[[ Provided data, beginning ]]
import Mathlib
import HarnessLib
import Summits.HubbardSuperconductivity.HubbardSuperconductivity.Theorems.KLProgrammeKLRegimeEngineTowerRemeasureWt
import Summits.HubbardSuperconductivity.HubbardSuperconductivity.Theorems.KLProgrammeKLRegimeEngineTowerModelDefsRate
import Summits.HubbardSuperconductivity.HubbardSuperconductivity.Theorems.KLProgrammeKLRegimeEngineTowerModelDefs

/-!
# Route `KLProgramme` — crux K3 ENGINE (stmt-HubbardSuperconductivity-20437 `KLRegimeEngineV17F2`), stub (b) v2, THE LEVELS PACKAGE (ℓ):
# instantiation (I1), weighted ALL-KNOWN track — the WEIGHTED PRESCRIBED input sizes `hB` of the all-known rows served by the ONE-PINNED measured arrays
# (`klTowerMeasWtAt` for blocks `k ≥ 1`, `klTowerUVWt` for block `0`): prescribing more labels only drops terms
# (cell gate-hubbard-kl, seat hubbard-kl-k3c2-p3 g12 as SUBSTITUTE typer while the E1 lineage is unseated — E1 may rename or supersede)

The all-known rows (`pinnedTupleWtSum_klTowerIncr_le`, `klTowerBornWtFull_le_kit(_units)`, block `0`: `pinnedTupleWtSum_klTowerIncr_zero_le_kit`,
`klTowerBornWtFull_zero_le_kit(_units)`) read their input through a WEIGHTED PRESCRIBED size hypothesis
  `hB : q ∈ E → E.card = Fc + 1 → ε^{2m′+1}·Σ_{σ : σ|_E = τ|_E} Σ_{x : x q = y} klScaleWt_j(latticeLegPos ∘ (x, σ))·‖W^{F}_σ(G)(x)‖ ≤ B (m′+1) Fc`,
for which no measured carrier exists.  None is needed: the prescribed sum is a SUB-SUM of the one-pinned sum at the pin `(y, τ q)` (only the pinned leg's label kept),
which is the rate-`j` weighted pinned sum `klWtPinnedSumAt … j (2m′+2) G q (y, τ q)` of E1's …ModelDefsRate (blocks `k ≥ 1`, family `F_{dk−1}`) resp. E1's UV datum
`klTowerUVWt` (block `0`, trivial family, rate `0 ≤ J′`).  So `B (m′+1) Fc := klTowerMeasWtAt … d k j (2m′+2)` resp. `klTowerUVWt … (2m′+2)` serve EVERY `Fc`
(the instantiator then books the parents factor `27^c`, `c ≤ 2m′+1`, into the kit's `τ`/`σ`/`cc` exactly as any per-leg constant):

* §1 `wtPrescribedSum_le_pinnedLabelSum` — generic family: the `(E, τ)`-prescribed weighted sum `≤` the one-pinned weighted sum at `(y, τ q)` (filter inclusion +
  the relabelling `X = (x, σ)`, `kernel_map_sectorAnalysis`, `image_latticeLegPos_eq_image_pos`);
* §2 **`towerInput_wtPrescribed_le_klTowerMeasWtAt`** — the all-known rows' `hB` for `G = 𝒱_{dk}` at `F_{dk−1}`, any rate `j`, with `B (m′+1) Fc := klTowerMeasWtAt … d k j (2(m′+1))`;
* §3 **`towerInputZero_wtPrescribed_le_klTowerUVWt`** — block `0`'s `hB` (trivial family, any rate `J′`) with `B (m′+1) Fc := klTowerUVWt … (2(m′+1))` (`klScaleWt_{J′} ≤ klScaleWt_0`);
* §4 (appended) **`towerInputZero_prescribed_le_klTowerUVLev`** — block `0`, PLAIN tracks (levelled rows): `hB` with `B (m′+1) Fc := klTowerUVLev … (2(m′+1))`.
Pure bookkeeping over landed carriers; nothing about the model is asserted; nothing asserts (ℓ), any stub, K3 or superconductivity.
References: BGM 2006 §2.8 (2.76)–(2.77), (2.88)–(2.90) [cite: BenfattoGiulianiMastropietro2006].
-/

noncomputable section

namespace Summit.HubbardSuperconductivity.HubbardSuperconductivity.Theorems.EngineV8

set_option linter.dupNamespace false -- summit = problem name (single-conjunct summit), D-0017

open Classical
open Real Finset Literature.MathematicalPhysics.QuantumLattice Literature.Probability.LatticeModels GrassmannAlgebra
open Summit.HubbardSuperconductivity.HubbardSuperconductivity.Theorems.KLProgrammeLegKernels
open Summit.HubbardSuperconductivity.HubbardSuperconductivity.Theorems.KLRegimeSplit
open Summit.HubbardSuperconductivity.HubbardSuperconductivity.Theorems.KLRegimeWick
open Summit.HubbardSuperconductivity.HubbardSuperconductivity.Theorems.TwoPointAssembly

variable {L M : ℕ} [NeZero L]

/-! ## §1 A prescribed weighted sum is a sub-sum of the one-pinned weighted sum -/

/-- **Prescribing more labels only drops terms**: for any family `F`, any `T`, rate `j`, a leg set `E ∋ q` with prescription `τ` and a pin `y`,
`ε^m·Σ_{σ : σ|_E = τ|_E} Σ_{x : x q = y} klScaleWt_j(latticeLegPos ∘ (x, σ))·‖W^{F}_σ(T)(x)‖ ≤ ε^m·Σ_{X : X q = (y, τ q)} klScaleWt_j(latticeLegPos ∘ X)·‖kernel (map E(F)) T (m+1) X‖`. -/
theorem wtPrescribedSum_le_pinnedLabelSum {N : ℕ} {β : ℝ} (hβ : 0 ≤ β) (F : Fin N → FreqMomentum L M → ℂ) (T : HubbardGrassmann L M) (j m : ℕ)
    (E : Finset (Fin (m + 1))) (τ : Fin (m + 1) → SectorLeg N) {q : Fin (m + 1)} (hq : q ∈ E) (y : SpaceTimeIdx L M) :
    imagTimeWeight β M ^ m *
        ∑ σ ∈ univ.filter (fun σ : Fin (m + 1) → SectorLeg N => ∀ e ∈ E, σ e = τ e),
          ∑ x ∈ univ.filter (fun x : Fin (m + 1) → SpaceTimeIdx L M => x q = y),
            klScaleWt L M β j ((univ.image fun i => (x i, σ i)).image (latticeLegPos (2 * (2 * M)))) * ‖sectorisedKernel L M β F T (m + 1) σ x‖ ≤
      imagTimeWeight β M ^ m *
        ∑ X ∈ univ.filter (fun X : Fin (m + 1) → SpaceTimeIdx L M × SectorLeg N => X q = (y, τ q)),
          klScaleWt L M β j ((univ.image X).image (latticeLegPos (2 * (2 * M)))) *
            ‖kernel ℂ (ExteriorAlgebra.map (Matrix.toLin' (sectorAnalysisMatrix L M β F)) T) (m + 1) X‖ := by
  have hε : 0 ≤ imagTimeWeight β M := imagTimeWeight_nonneg hβ M
  refine mul_le_mul_of_nonneg_left ?_ (pow_nonneg hε m)
  -- relabel the one-pinned sum as a label-then-position double sum
  have hR : ∑ X ∈ univ.filter (fun X : Fin (m + 1) → SpaceTimeIdx L M × SectorLeg N => X q = (y, τ q)),
        klScaleWt L M β j ((univ.image X).image (latticeLegPos (2 * (2 * M)))) *
          ‖kernel ℂ (ExteriorAlgebra.map (Matrix.toLin' (sectorAnalysisMatrix L M β F)) T) (m + 1) X‖ =
      ∑ σ ∈ univ.filter (fun σ : Fin (m + 1) → SectorLeg N => σ q = τ q),
        ∑ x ∈ univ.filter (fun x : Fin (m + 1) → SpaceTimeIdx L M => x q = y),
          klScaleWt L M β j ((univ.image fun i => (x i, σ i)).image (latticeLegPos (2 * (2 * M)))) * ‖sectorisedKernel L M β F T (m + 1) σ x‖ := by
    rw [← sum_pinned_prod_eq (fun x σ =>
      klScaleWt L M β j ((univ.image fun i => (x i, σ i)).image (latticeLegPos (2 * (2 * M)))) * ‖sectorisedKernel L M β F T (m + 1) σ x‖) q y (τ q)]
    refine sum_congr rfl fun Y _ => ?_
    rw [kernel_map_sectorAnalysis]
  rw [hR]
  -- the prescribed labels are a subset of the one-pinned labels
  refine sum_le_sum_of_subset_of_nonneg (fun σ hσ => ?_) fun σ _ _ =>
    sum_nonneg fun x _ => mul_nonneg (zero_le_one.trans (one_le_klScaleWt L M β j _)) (norm_nonneg _)
  simp only [mem_filter, mem_univ, true_and] at hσ ⊢
  exact hσ q hq

/-! ## §2 Blocks `k ≥ 1`: the all-known rows' input hypothesis from `klTowerMeasWtAt` -/

/-- **THE WEIGHTED PRESCRIBED INPUT SIZES OF `𝒱_{dk}` AT `F_{dk−1}` ARE SERVED BY THE ONE-PINNED MEASURED ARRAY** — the literal `hB` of
`pinnedTupleWtSum_klTowerIncr_le` / `klTowerBornWtFull_le_kit(_units)` with `B (m′+1) Fc := klTowerMeasWtAt L M β U μ K d k j (2(m′+1))` (every `Fc`, any rate `j`). -/
theorem towerInput_wtPrescribed_le_klTowerMeasWtAt [NeZero M] {β : ℝ} (hβ : 0 ≤ β) (U μ : ℝ) (K : TrigPolyC4v) (d k j : ℕ)
    (m' Fc : ℕ) (E : Finset (Fin (2 * m' + 1 + 1))) (τ : Fin (2 * m' + 1 + 1) → SectorLeg (sectorCount (d * k - 1)))
    (q : Fin (2 * m' + 1 + 1)) (hq : q ∈ E) (_hE : E.card = Fc + 1) (y : SpaceTimeIdx L M) :
    imagTimeWeight β M ^ (2 * m' + 1) *
        ∑ σ ∈ univ.filter (fun σ : Fin (2 * m' + 1 + 1) → SectorLeg (sectorCount (d * k - 1)) => ∀ e ∈ E, σ e = τ e),
          ∑ x ∈ univ.filter (fun x : Fin (2 * m' + 1 + 1) → SpaceTimeIdx L M => x q = y),
            klScaleWt L M β j ((univ.image fun i => (x i, σ i)).image (latticeLegPos (2 * (2 * M)))) *
              ‖sectorisedKernel L M β (klAnisoFamily L M β μ K klE0 (d * k - 1)) (klTowerInput L M β U μ K d k) (2 * m' + 1 + 1) σ x‖ ≤
      klTowerMeasWtAt L M β U μ K d k j (2 * (m' + 1)) := by
  refine (wtPrescribedSum_le_pinnedLabelSum hβ _ _ j (2 * m' + 1) E τ hq y).trans ?_
  rw [show 2 * (m' + 1) = 2 * m' + 1 + 1 by ring]
  exact klWtPinnedSumAt_le_klTowerMeasWtAt β U μ K d k j (2 * m' + 1 + 1) q (y, τ q)

/-! ## §3 Block `0`: the all-known rows' input hypothesis from the UV datum `klTowerUVWt` -/

/-- **BLOCK `0`: THE WEIGHTED PRESCRIBED PLAIN INPUT SIZES OF `𝒱_0` ARE SERVED BY E1's UV DATUM** — the literal `hB` of `pinnedTupleWtSum_klTowerIncr_zero_le_kit` /
`klTowerBornWtFull_zero_le_kit(_units)` (trivial family, any rate `J′`; the weight only decreases with the rate, `klScaleWt_le_of_le`) with
`B (m′+1) Fc := klTowerUVWt L M β U μ K (2(m′+1))`. -/
theorem towerInputZero_wtPrescribed_le_klTowerUVWt [NeZero M] {β : ℝ} (hβ : 0 ≤ β) (U μ : ℝ) (K : TrigPolyC4v) (J' : ℕ)
    (m' Fc : ℕ) (E : Finset (Fin (2 * m' + 1 + 1))) (τ : Fin (2 * m' + 1 + 1) → SectorLeg 1)
    (q : Fin (2 * m' + 1 + 1)) (hq : q ∈ E) (_hE : E.card = Fc + 1) (y : SpaceTimeIdx L M) :
    imagTimeWeight β M ^ (2 * m' + 1) *
        ∑ σ ∈ univ.filter (fun σ : Fin (2 * m' + 1 + 1) → SectorLeg 1 => ∀ e ∈ E, σ e = τ e),
          ∑ x ∈ univ.filter (fun x : Fin (2 * m' + 1 + 1) → SpaceTimeIdx L M => x q = y),
            klScaleWt L M β J' ((univ.image fun i => (x i, σ i)).image (latticeLegPos (2 * (2 * M)))) *
              ‖sectorisedKernel L M β (trivialMultiplier L M) (klEffectiveAction L M β U μ K klE0 0) (2 * m' + 1 + 1) σ x‖ ≤
      klTowerUVWt L M β U μ K (2 * (m' + 1)) := by
  have hε : 0 ≤ imagTimeWeight β M := imagTimeWeight_nonneg hβ M
  refine (wtPrescribedSum_le_pinnedLabelSum hβ _ _ J' (2 * m' + 1) E τ hq y).trans ?_
  -- rate `J′ ≥ 0`: the weight only decreases
  refine le_trans (mul_le_mul_of_nonneg_left (sum_le_sum fun X _ =>
    mul_le_mul_of_nonneg_right (klScaleWt_le_of_le β (Nat.zero_le J') _) (norm_nonneg _)) (pow_nonneg hε _)) ?_
  have h := uvWtPinnedSum_le_klTowerUVWt β U μ K (2 * m' + 1 + 1) q (y, τ q)
  rw [show 2 * (m' + 1) = 2 * m' + 1 + 1 by ring]
  simpa only [Nat.add_sub_cancel] using h

/-! ## §4 (appended) Block `0`, plain tracks: the levelled / plain rows' input hypothesis from the UV datum `klTowerUVLev` -/

/-- **BLOCK `0`: THE PLAIN PRESCRIBED INPUT SIZES OF `𝒱_0` ARE SERVED BY E1's PLAIN UV DATUM** — the literal `hB` of `klLevNormOf_klTowerIncr_zero_le_kit` /
`klTowerBornLev_zero_le_kit(_units)` (trivial family, all tuples) with `B (m′+1) Fc := klTowerUVLev L M β U μ K (2(m′+1))`: the `(E, τ)`-prescribed plain sum is a
sub-sum of the leg sum `sectorLegSum` at `(q, τ q, y)`, which the sectorised `L¹–L^∞` norm dominates (`sectorLegSum_le_sectorisedKernelNorm`). -/
theorem towerInputZero_prescribed_le_klTowerUVLev [NeZero M] {β : ℝ} (hβ : 0 ≤ β) (U μ : ℝ) (K : TrigPolyC4v)
    (m' Fc : ℕ) (E : Finset (Fin (2 * m' + 1 + 1))) (τ : Fin (2 * m' + 1 + 1) → SectorLeg 1)
    (q : Fin (2 * m' + 1 + 1)) (hq : q ∈ E) (_hE : E.card = Fc + 1) (y : SpaceTimeIdx L M) :
    imagTimeWeight β M ^ (2 * m' + 1) *
        ∑ σ ∈ univ.filter (fun σ : Fin (2 * m' + 1 + 1) → SectorLeg 1 => ∀ e ∈ E, σ e = τ e),
          ∑ x ∈ univ.filter (fun x : Fin (2 * m' + 1 + 1) → SpaceTimeIdx L M => x q = y),
            ‖sectorisedKernel L M β (trivialMultiplier L M) (klEffectiveAction L M β U μ K klE0 0) (2 * m' + 1 + 1) σ x‖ ≤
      klTowerUVLev L M β U μ K (2 * (m' + 1)) := by
  have hε : 0 ≤ imagTimeWeight β M := imagTimeWeight_nonneg hβ M
  rw [show 2 * (m' + 1) = 2 * m' + 1 + 1 by ring, klTowerUVLev, hubbardSectorKernelNorm_def]
  refine le_trans ?_ (sectorLegSum_le_sectorisedKernelNorm (imagTimeWeight β M) _ _ q (τ q) y)
  rw [sectorLegSum_def, ← mul_sum]
  refine mul_le_mul_of_nonneg_left ?_ (pow_nonneg hε _)
  refine sum_le_sum_of_subset_of_nonneg (fun σ hσ => ?_) fun _ _ _ => sum_nonneg fun _ _ => norm_nonneg _
  simp only [mem_filter, mem_univ, true_and] at hσ ⊢
  exact hσ q hq

end Summit.HubbardSuperconductivity.HubbardSuperconductivity.Theorems.EngineV8

end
[[ Provided data, end ]]
Copy each line above where the string "drops" occurs.

Task output
# (`klTowerMeasWtAt` for blocks `k ≥ 1`, `klTowerUVWt` for block `0`): prescribing more labels only drops terms
/-- **Prescribing more labels only drops terms**: for any family `F`, any `T`, rate `j`, a leg set `E ∋ q` with prescription `τ` and a pin `y`,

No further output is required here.